Assignment: Go through the records and report each line in which the word "NumberTheory" occurs.

▶

import Literature.NumberTheory.Automorphic.CongruenceSubgroupPropertySL2SymbolSq
import HarnessLib

/-!
# Serre's congruence subgroup property for `SL₂(𝓞_F)` — proofs, XVI: Liehl's (11), Cases 1–3

Topic `Literature/NumberTheory/Automorphic`; namespace `Literature.NumberTheory.Automorphic.SL2Rel`.
Everything here is PROVED; no definitions.

**Liehl (11)** for the pair `(𝔮, A)`: *let `0 ≠ z ∈ 𝔮`, `I' = z²A`; if `(a, b₁)`, `(a, b₂)` are first
rows of matrices `(a b₁; * *)`, `(a b₂; c d) ∈ G(I', I')`, then `[b₁ over a][b₂ over a] = [b₁b₂ over a]`.*
This file: the reduction `[b₁ over a][b₂ over a] = [a(b₁ - c) over ad - b₁b₂]` by (9)
(`sym_mul_sym_eq_sym`), the common ending of Cases 1 and 2 (`sym_case_end`), **Case 1**
(`b₁ - c = x²`, `x ∈ zA`; `sym_case1`), **Case 2** (`b₂ = x²`; `sym_case2`) and **Case 3** (a solution
of `b₁u² + b₂v² ≡ w² (mod a)` with `u, v` units mod `a`, encoded by the lifts `x₀, y₀ ∈ zA` of
`b₂⁻¹uv⁻¹`, `wu⁻¹` with `b₁b₂x₀² - y₀²x₀²b₂ + 1 ≡ 0 (mod a)`; `sym_case3`), all as printed
(Liehl pp. 158–159).  The general case (choice of a prime `a' ≡ a` with residue field `≠ 𝔽₃` and
the conic over it) is the next file.

## References

* [Liehl1981SL2Orders] B. Liehl, J. reine angew. Math. 323 (1981) 153–171, §3 (11).
-/

open Matrix MatrixGroups NumberField

namespace Literature.NumberTheory.Automorphic

namespace SL2Rel

section NumberField

variable {K : Type} [Field K] [NumberField K]
variable (hreal : ∃ w : InfinitePlace K, w.IsReal) (hunit : ∃ v : (𝓞 K)ˣ, ∀ n : ℕ, n ≠ 0 → v ^ n ≠ 1)
include hreal hunit

/-- **The first step of (11)**: for `(a, b₁) ∈ W(𝔮, A)` and `α₂ = (a b₂; c d) ∈ G(I, I)`,
`0 ≠ I ⊆ 𝔮`: `[b₁ over a][b₂ over a] = [a(b₁ - c) over ad - b₁b₂]`, because by (9)
`(d -c; -b₂ a) = w⁻¹ α₂ w ∈ α₂ E(I, I)`. [cite: Liehl1981SL2Orders, §3 (11) (proof)] -/
theorem sym_mul_sym_eq_sym {𝔮 I : Ideal (𝓞 K)} (hI : I ≠ ⊥) (hI𝔮 : I ≤ 𝔮) {a b₁ : 𝓞 K}
    (ha : a - 1 ∈ 𝔮) (hb₁ : b₁ ∈ 𝔮) (hab₁ : IsCoprime a b₁) {α₂ : SL(2, 𝓞 K)}
    (hα₂ : α₂ ∈ relG I I) (h00 : α₂ 0 0 = a) :
    sym 𝔮 a b₁ * sym 𝔮 a (α₂ 0 1) =
      sym 𝔮 (a * α₂ 1 1 - b₁ * α₂ 0 1) (a * (b₁ - α₂ 1 0)) := by
  obtain ⟨α₁, h10, h11, hs1⟩ := exists_sym_eq_mk ha hb₁ hab₁
  have hα₂' : α₂ ∈ relG 𝔮 ⊤ := relG_mono hI𝔮 le_top hα₂
  obtain ⟨k00, k01, k10, k11⟩ := weylElt_inv_mul_mul_apply α₂
  set β : SL(2, 𝓞 K) := weylElt⁻¹ * α₂ * weylElt with hβ
  have hβG : β ∈ relG 𝔮 ⊤ := by
    refine ⟨?_, Submodule.mem_top, ?_, ?_⟩
    · rw [k01]; exact 𝔮.neg_mem (hI𝔮 hα₂.2.1)
    · rw [k00, Ideal.mul_top]; exact (Ideal.mul_le_right.trans hI𝔮) hα₂.2.2.2
    · rw [k11, Ideal.mul_top, h00]; exact ha
  have hβα : ((⟨β, hβG⟩ : relG 𝔮 ⊤) : SymbGroup 𝔮) = (⟨α₂, hα₂'⟩ : relG 𝔮 ⊤) := by
    have h9 := weyl_commutator_mem_relE hreal hunit hI hα₂
    rw [QuotientGroup.eq]
    apply Subgroup.subset_normalClosure
    rw [SetLike.mem_coe, Subgroup.mem_subgroupOf]
    show β⁻¹ * α₂ ∈ relE 𝔮 ⊤
    rw [show β⁻¹ * α₂ = (α₂⁻¹ * weylElt⁻¹ * α₂ * weylElt)⁻¹ by rw [hβ]; group]
    exact inv_mem (relE_mono hI𝔮 le_top h9)
  rw [hs1, sym_eq_mk ⟨α₂, hα₂'⟩ h00 rfl, ← hβα, ← QuotientGroup.mk_mul]
  refine (sym_eq_mk (α₁ * ⟨β, hβG⟩) ?_ ?_).symm
  · simp only [Subgroup.coe_mul, mul_apply_two, h10, h11, k00, k10]; ring
  · simp only [Subgroup.coe_mul, mul_apply_two, h10, h11, k01, k11, h00]; ring

omit [NumberField K] hreal hunit in
/-- `a ≡ 1 (mod zt)` gives `(a, z) = 1`. [folklore] -/
private theorem isCoprime_of_sub_one_mem {a z t : 𝓞 K} (h : a - 1 ∈ Ideal.span {z * t}) :
    IsCoprime a z := by
  obtain ⟨s, hs⟩ := Ideal.mem_span_singleton'.1 h
  exact ⟨1, -(s * t), by linear_combination -hs⟩

/-- **The common ending of Cases 1 and 2 of (11)**: for `a - 1, D - 1 ∈ z⁴A`, `D = ad - b`,
`(D, a) = (a, b) = 1`:  `[az² over D] = [-Dz² over a] = [z²b over a] = [b over a]` by (10), (6), (8).
[cite: Liehl1981SL2Orders, §3 (11) (proof, Case 1)] -/
theorem sym_case_end {𝔮 : Ideal (𝓞 K)} {z : 𝓞 K} (hz : z ∈ 𝔮) (hz0 : z ≠ 0) {a d b D : 𝓞 K}
    (ha : a - 1 ∈ Ideal.span {z * z * (z * z)}) (hD : D - 1 ∈ Ideal.span {z * z * (z * z)})
    (hDdef : D = a * d - b) (hb : b ∈ 𝔮) (hDa : IsCoprime D a) (hab : IsCoprime a b) :
    sym 𝔮 D (a * (z * z)) = sym 𝔮 a b := by
  have h𝔮 : 𝔮 ≠ ⊥ := fun h ↦ hz0 (by rw [h] at hz; exact hz)
  have hzz : z * z ∈ 𝔮 := 𝔮.mul_mem_left _ hz
  have ha𝔮 : a - 1 ∈ 𝔮 :=
    (Ideal.span_singleton_le_iff_mem _).2 (𝔮.mul_mem_left _ hzz) ha
  have haz : IsCoprime a z := isCoprime_of_sub_one_mem (t := z * (z * z)) (by simpa [mul_assoc] using ha)
  -- (10)
  have s1 : sym 𝔮 D (a * (z * z)) = sym 𝔮 a (-(D * (z * z))) :=
    sym_mul_eq_sym_neg_mul hreal hunit h𝔮 hzz hD ha hDa
  -- (6): `z²b = -Dz² + (z²d) a`
  have hazz : IsCoprime a (-(D * (z * z))) :=
    (hDa.symm.mul_right (haz.mul_right haz)).neg_right
  have s2 : sym 𝔮 a (z * z * b) = sym 𝔮 a (-(D * (z * z))) := by
    rw [show z * z * b = -(D * (z * z)) + (z * z * d) * a by rw [hDdef]; ring]
    exact sym_add_mul_right ha𝔮 (𝔮.neg_mem (𝔮.mul_mem_left _ hzz)) hazz (𝔮.mul_mem_right _ hzz)
  -- (8)
  have ha8 : a - 1 ∈ 𝔮 * Ideal.span {z * z} := by
    obtain ⟨s, hs⟩ := Ideal.mem_span_singleton'.1 ha
    rw [← hs, show s * (z * z * (z * z)) = (s * (z * z)) * (z * z) by ring]
    exact Ideal.mul_mem_mul (𝔮.mul_mem_left _ hzz) (Ideal.mem_span_singleton_self _)
  have s3 : sym 𝔮 a (z * z * b) = sym 𝔮 a b := sym_sq_mul_eq hreal hunit h𝔮 z ha8 hb hab
  rw [s1, ← s2, s3]

/-- **(11), Case 1**: `b₁ - c = x²`, `x = zx₁ ∈ zA`, so that `D - 1 = -b₂x²`:
`[ax² over D] = [az² over D]` by (8), then the common ending. [cite: Liehl1981SL2Orders, §3 (11) Case 1] -/
theorem sym_case1 {𝔮 : Ideal (𝓞 K)} {z : 𝓞 K} (hz : z ∈ 𝔮) (hz0 : z ≠ 0)
    {a d b₁ b₂ D x₁ : 𝓞 K} (ha : a - 1 ∈ Ideal.span {z * z * (z * z)})
    (hb₂ : b₂ ∈ Ideal.span {z * z}) (hDeq : D - 1 = -(b₂ * (z * x₁ * (z * x₁))))
    (hDdef : D = a * d - b₁ * b₂) (hb : b₁ * b₂ ∈ 𝔮) (hDa : IsCoprime D a)
    (hab : IsCoprime a (b₁ * b₂)) :
    sym 𝔮 D (a * (z * x₁ * (z * x₁))) = sym 𝔮 a (b₁ * b₂) := by
  have h𝔮 : 𝔮 ≠ ⊥ := fun h ↦ hz0 (by rw [h] at hz; exact hz)
  have hzz : z * z ∈ 𝔮 := 𝔮.mul_mem_left _ hz
  obtain ⟨b₂', hb₂'⟩ := Ideal.mem_span_singleton'.1 hb₂
  have haz : IsCoprime a z := isCoprime_of_sub_one_mem (t := z * (z * z)) (by simpa [mul_assoc] using ha)
  have hDz : IsCoprime D z := by
    refine isCoprime_of_sub_one_mem (t := -(b₂ * z * x₁ * x₁)) ?_
    rw [hDeq]; exact Ideal.mem_span_singleton'.2 ⟨1, by ring⟩
  -- (8) with `y = x₁`
  have hD8 : D - 1 ∈ 𝔮 * Ideal.span {x₁ * x₁} := by
    rw [hDeq, show -(b₂ * (z * x₁ * (z * x₁))) = (-(b₂ * (z * z))) * (x₁ * x₁) by ring]
    exact Ideal.mul_mem_mul (𝔮.neg_mem (𝔮.mul_mem_left _ hzz)) (Ideal.mem_span_singleton_self _)
  have hDazz : IsCoprime D (a * (z * z)) := hDa.mul_right (hDz.mul_right hDz)
  have s0 : sym 𝔮 D (x₁ * x₁ * (a * (z * z))) = sym 𝔮 D (a * (z * z)) :=
    sym_sq_mul_eq hreal hunit h𝔮 x₁ hD8 (𝔮.mul_mem_left _ hzz) hDazz
  rw [show a * (z * x₁ * (z * x₁)) = x₁ * x₁ * (a * (z * z)) by ring, s0]
  -- the common ending
  refine sym_case_end hreal hunit hz hz0 ha ?_ hDdef hb hDa hab
  rw [hDeq, ← hb₂']
  exact Ideal.mem_span_singleton'.2 ⟨-(b₂' * x₁ * x₁), by ring⟩

/-- **(11), Case 2**: `b₂ = x²` (and `b₂ ∈ z²A`), `E = b₁ - c ∈ z²A`, `D = 1 - b₂E = ad - b₁b₂`:
`[aE over D] = [z²aE over D] = [b₂z²aE over D] = [az² over D]` by (8), (8), (6), then the common
ending. [cite: Liehl1981SL2Orders, §3 (11) Case 2] -/
theorem sym_case2 {𝔮 : Ideal (𝓞 K)} {z : 𝓞 K} (hz : z ∈ 𝔮) (hz0 : z ≠ 0)
    {a d b₁ b₂ D x E : 𝓞 K} (ha : a - 1 ∈ Ideal.span {z * z * (z * z)})
    (hb₂ : b₂ ∈ Ideal.span {z * z}) (hx : b₂ = x * x) (hE : E ∈ Ideal.span {z * z})
    (hDeq : D = 1 - b₂ * E) (hDdef : D = a * d - b₁ * b₂) (hb : b₁ * b₂ ∈ 𝔮)
    (hDa : IsCoprime D a) (hab : IsCoprime a (b₁ * b₂)) :
    sym 𝔮 D (a * E) = sym 𝔮 a (b₁ * b₂) := by
  have h𝔮 : 𝔮 ≠ ⊥ := fun h ↦ hz0 (by rw [h] at hz; exact hz)
  have hzz : z * z ∈ 𝔮 := 𝔮.mul_mem_left _ hz
  have hI𝔮 : Ideal.span {z * z} ≤ 𝔮 := (Ideal.span_singleton_le_iff_mem _).2 hzz
  obtain ⟨E', hE'⟩ := Ideal.mem_span_singleton'.1 hE
  obtain ⟨b₂', hb₂'⟩ := Ideal.mem_span_singleton'.1 hb₂
  have hD𝔮 : D - 1 ∈ 𝔮 := by
    rw [hDeq, show 1 - b₂ * E - 1 = -(b₂ * E) by ring]
    exact 𝔮.neg_mem (𝔮.mul_mem_left _ (hI𝔮 hE))
  have hDE : IsCoprime D E := ⟨1, b₂, by rw [hDeq]; ring⟩
  have hDz : IsCoprime D z := by
    refine isCoprime_of_sub_one_mem (t := -(b₂ * E' * z)) ?_
    rw [hDeq, ← hE']; exact Ideal.mem_span_singleton'.2 ⟨1, by ring⟩
  have hDaE : IsCoprime D (a * E) := hDa.mul_right hDE
  -- (8) with `y = z`
  have hD8 : D - 1 ∈ 𝔮 * Ideal.span {z * z} := by
    rw [hDeq, show 1 - b₂ * E - 1 = (-b₂) * E by ring, ← hE']
    exact Ideal.mul_mem_mul (𝔮.neg_mem (hI𝔮 hb₂)) (Ideal.mem_span_singleton'.2 ⟨E', rfl⟩)
  have s1 : sym 𝔮 D (z * z * (a * E)) = sym 𝔮 D (a * E) :=
    sym_sq_mul_eq hreal hunit h𝔮 z hD8 (𝔮.mul_mem_left _ (hI𝔮 hE)) hDaE
  -- (8) with `y = x`
  have hD8' : D - 1 ∈ 𝔮 * Ideal.span {x * x} := by
    rw [hDeq, show 1 - b₂ * E - 1 = (-E) * (x * x) by rw [hx]; ring]
    exact Ideal.mul_mem_mul (𝔮.neg_mem (hI𝔮 hE)) (Ideal.mem_span_singleton_self _)
  have hDzaE : IsCoprime D (z * z * (a * E)) := (hDz.mul_right hDz).mul_right hDaE
  have s2 : sym 𝔮 D (x * x * (z * z * (a * E))) = sym 𝔮 D (z * z * (a * E)) :=
    sym_sq_mul_eq hreal hunit h𝔮 x hD8' (𝔮.mul_mem_left _ (𝔮.mul_mem_left _ (hI𝔮 hE))) hDzaE
  -- (6): `az² = x²z²aE + (az²) D`
  have hDb₂ : IsCoprime D b₂ := ⟨1, E, by rw [hDeq]; ring⟩
  have hDall : IsCoprime D (x * x * (z * z * (a * E))) := by rw [← hx]; exact hDb₂.mul_right hDzaE
  have s3 : sym 𝔮 D (a * (z * z)) = sym 𝔮 D (x * x * (z * z * (a * E))) := by
    rw [show a * (z * z) = x * x * (z * z * (a * E)) + (a * (z * z)) * D by rw [hDeq, hx]; ring]
    exact sym_add_mul_right hD𝔮 (𝔮.mul_mem_left _ (𝔮.mul_mem_left _ (𝔮.mul_mem_left _ (hI𝔮 hE))))
      hDall (𝔮.mul_mem_left _ hzz)
  rw [← s1, ← s2, ← s3]
  refine sym_case_end hreal hunit hz hz0 ha ?_ hDdef hb hDa hab
  rw [hDeq, show 1 - b₂ * E - 1 = -(b₂ * E) by ring, ← hb₂', ← hE']
  exact Ideal.mem_span_singleton'.2 ⟨-(b₂' * E'), by ring⟩

omit [NumberField K] hreal hunit in
/-- If `D = ad - m` with `(a, m) = 1` then `(D, a) = 1`. [folklore] -/
private theorem isCoprime_of_eq_sub {a d m D : 𝓞 K} (hD : D = a * d - m) (ham : IsCoprime a m) :
    IsCoprime D a := by
  have h : IsCoprime a (-m + a * d) := ham.neg_right.add_mul_left_right d
  rw [show -m + a * d = D by rw [hD]; ring] at h
  exact h.symm

/-- **(11), Case 3**: `(a, b₁), (a, b₂)` rows of `G(z²A, z²A)`, and `x₀, y₀ ∈ zA` with
`b₁b₂x₀² - y₀²x₀²b₂ + 1 ≡ 0 (mod a)`, `(a, x₀) = 1` (lifts of `b₂⁻¹uv⁻¹`, `wu⁻¹` for a solution of
`b₁u² + b₂v² ≡ w²`).  With `c' = b₁ - y₀²`, `d' = (c'b₂x₀² + 1)/a`, `(a, b₂x₀²; c', d') ∈ G(z²A, z²A)`;
Case 1 gives `[b₁][b₂x₀²] = [b₁b₂x₀²]`, Case 2 gives `[b₂x₀²] = [b₂][x₀²]`, `[b₁b₂x₀²] = [b₁b₂][x₀²]`.
[cite: Liehl1981SL2Orders, §3 (11) Case 3] -/
theorem sym_case3 {𝔮 : Ideal (𝓞 K)} {z : 𝓞 K} (hz : z ∈ 𝔮) (hz0 : z ≠ 0) {a b₁ b₂ x₀ y₀ : 𝓞 K}
    (ha : a - 1 ∈ Ideal.span {z * z * (z * z)}) (hb₁ : b₁ ∈ Ideal.span {z * z})
    (hb₂ : b₂ ∈ Ideal.span {z * z}) (hab₁ : IsCoprime a b₁) (hab₂ : IsCoprime a b₂)
    (hx₀ : x₀ ∈ Ideal.span {z}) (hy₀ : y₀ ∈ Ideal.span {z})
    (hrel : b₁ * b₂ * x₀ * x₀ - y₀ * y₀ * x₀ * x₀ * b₂ + 1 ∈ Ideal.span {a})
    (hax₀ : IsCoprime a x₀) :
    sym 𝔮 a b₁ * sym 𝔮 a b₂ = sym 𝔮 a (b₁ * b₂) := by
  have h𝔮 : 𝔮 ≠ ⊥ := fun h ↦ hz0 (by rw [h] at hz; exact hz)
  have hzz : z * z ∈ 𝔮 := 𝔮.mul_mem_left _ hz
  set I : Ideal (𝓞 K) := Ideal.span {z * z} with hI
  have hI0 : I ≠ ⊥ := by rw [hI, Ne, Ideal.span_singleton_eq_bot]; exact mul_ne_zero hz0 hz0
  have hI𝔮 : I ≤ 𝔮 := (Ideal.span_singleton_le_iff_mem _).2 hzz
  have hII : I * I = Ideal.span {z * z * (z * z)} := Ideal.span_singleton_mul_span_singleton _ _
  have haII : a - 1 ∈ I * I := by rwa [hII]
  have ha𝔮 : a - 1 ∈ 𝔮 := (Ideal.mul_le_right.trans hI𝔮) haII
  obtain ⟨x₁, hx₁⟩ := Ideal.mem_span_singleton'.1 hx₀
  obtain ⟨y₁, hy₁⟩ := Ideal.mem_span_singleton'.1 hy₀
  have hx₀₀ : x₀ * x₀ ∈ I := Ideal.mem_span_singleton'.2 ⟨x₁ * x₁, by rw [← hx₁]; ring⟩
  -- the matrix `(a, b₂x₀²; c', d')`
  set c' := b₁ - y₀ * y₀ with hc'
  have hc'I : c' ∈ I := I.sub_mem hb₁ (Ideal.mem_span_singleton'.2 ⟨y₁ * y₁, by rw [← hy₁]; ring⟩)
  obtain ⟨d', hd'⟩ := Ideal.mem_span_singleton'.1 hrel
  have hdet : a * d' - b₂ * (x₀ * x₀) * c' = 1 := by rw [hc']; linear_combination hd'
  set α₂ : SL(2, 𝓞 K) := ⟨!![a, b₂ * (x₀ * x₀); c', d'], by rw [Matrix.det_fin_two_of]; exact hdet⟩
    with hα₂
  have hα₂G : α₂ ∈ relG I I := by
    refine ⟨I.mul_mem_right _ hb₂, hc'I, haII, ?_⟩
    show d' - 1 ∈ I * I
    rw [show d' - 1 = -(d' * (a - 1)) + b₂ * (x₀ * x₀) * c' by linear_combination hdet]
    exact (I * I).add_mem ((I * I).neg_mem (Ideal.mul_mem_left _ _ haII))
      (Ideal.mul_mem_mul (I.mul_mem_right _ hb₂) hc'I)
  -- Case 1: `[b₁][b₂x₀²] = [b₁b₂x₀²]`
  have hab₂x : IsCoprime a (b₂ * (x₀ * x₀)) := hab₂.mul_right (hax₀.mul_right hax₀)
  have E1 : sym 𝔮 a b₁ * sym 𝔮 a (b₂ * (x₀ * x₀)) = sym 𝔮 a (b₁ * (b₂ * (x₀ * x₀))) := by
    have h := sym_mul_sym_eq_sym hreal hunit hI0 hI𝔮 ha𝔮 (hI𝔮 hb₁) hab₁ hα₂G rfl
    simp only [hα₂] at h
    change sym 𝔮 a b₁ * sym 𝔮 a (b₂ * (x₀ * x₀)) =
      sym 𝔮 (a * d' - b₁ * (b₂ * (x₀ * x₀))) (a * (b₁ - c')) at h
    rw [h, show b₁ - c' = z * y₁ * (z * y₁) by rw [hc', ← hy₁]; ring]
    have hDeq : a * d' - b₁ * (b₂ * (x₀ * x₀)) - 1 = -(b₂ * (x₀ * x₀) * (z * y₁ * (z * y₁))) := by
      rw [hc'] at hdet
      linear_combination hdet + (b₂ * (x₀ * x₀) * (z * y₁ + y₀)) * hy₁
    refine sym_case1 hreal hunit hz hz0 ha (I.mul_mem_right _ hb₂) hDeq rfl
      (𝔮.mul_mem_left _ (𝔮.mul_mem_right _ (hI𝔮 hb₂))) ?_ (hab₁.mul_right hab₂x)
    exact isCoprime_of_eq_sub rfl (hab₁.mul_right hab₂x)
  -- Case 2: `[B][x₀²] = [Bx₀²]` for `B = b₂, b₁b₂`
  have E2 : ∀ B : 𝓞 K, B ∈ I → IsCoprime a B →
      sym 𝔮 a B * sym 𝔮 a (x₀ * x₀) = sym 𝔮 a (B * (x₀ * x₀)) := by
    intro B hBI haB
    obtain ⟨α₃, hα₃, h30, h31⟩ := exists_relG_of_row haII hx₀₀ (hax₀.mul_right hax₀)
    have h := sym_mul_sym_eq_sym hreal hunit hI0 hI𝔮 ha𝔮 (hI𝔮 hBI) haB hα₃ h30
    rw [h31] at h
    rw [h]
    have hdet₃ : a * α₃ 1 1 - x₀ * x₀ * α₃ 1 0 = 1 := by
      have := det_two α₃; rwa [h30, h31] at this
    refine sym_case2 hreal hunit hz hz0 ha hx₀₀ rfl (I.sub_mem hBI hα₃.2.1) ?_ rfl
      (𝔮.mul_mem_right _ (hI𝔮 hBI)) ?_ (haB.mul_right (hax₀.mul_right hax₀))
    · linear_combination hdet₃
    · exact isCoprime_of_eq_sub rfl (haB.mul_right (hax₀.mul_right hax₀))
  have E2a := E2 b₂ hb₂ hab₂
  have E2b := E2 (b₁ * b₂) (I.mul_mem_left _ hb₂) (hab₁.mul_right hab₂)
  -- together
  rw [mul_assoc] at E2b
  have : sym 𝔮 a b₁ * sym 𝔮 a b₂ * sym 𝔮 a (x₀ * x₀) = sym 𝔮 a (b₁ * b₂) * sym 𝔮 a (x₀ * x₀) := by
    rw [mul_assoc, E2a, E1, ← E2b]
  exact mul_right_cancel this

end NumberField

end SL2Rel

end Literature.NumberTheory.Automorphic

◀

Result below:
import Literature.NumberTheory.Automorphic.CongruenceSubgroupPropertySL2SymbolSq
Topic `Literature/NumberTheory/Automorphic`; namespace `Literature.NumberTheory.Automorphic.SL2Rel`.
namespace Literature.NumberTheory.Automorphic
end Literature.NumberTheory.Automorphic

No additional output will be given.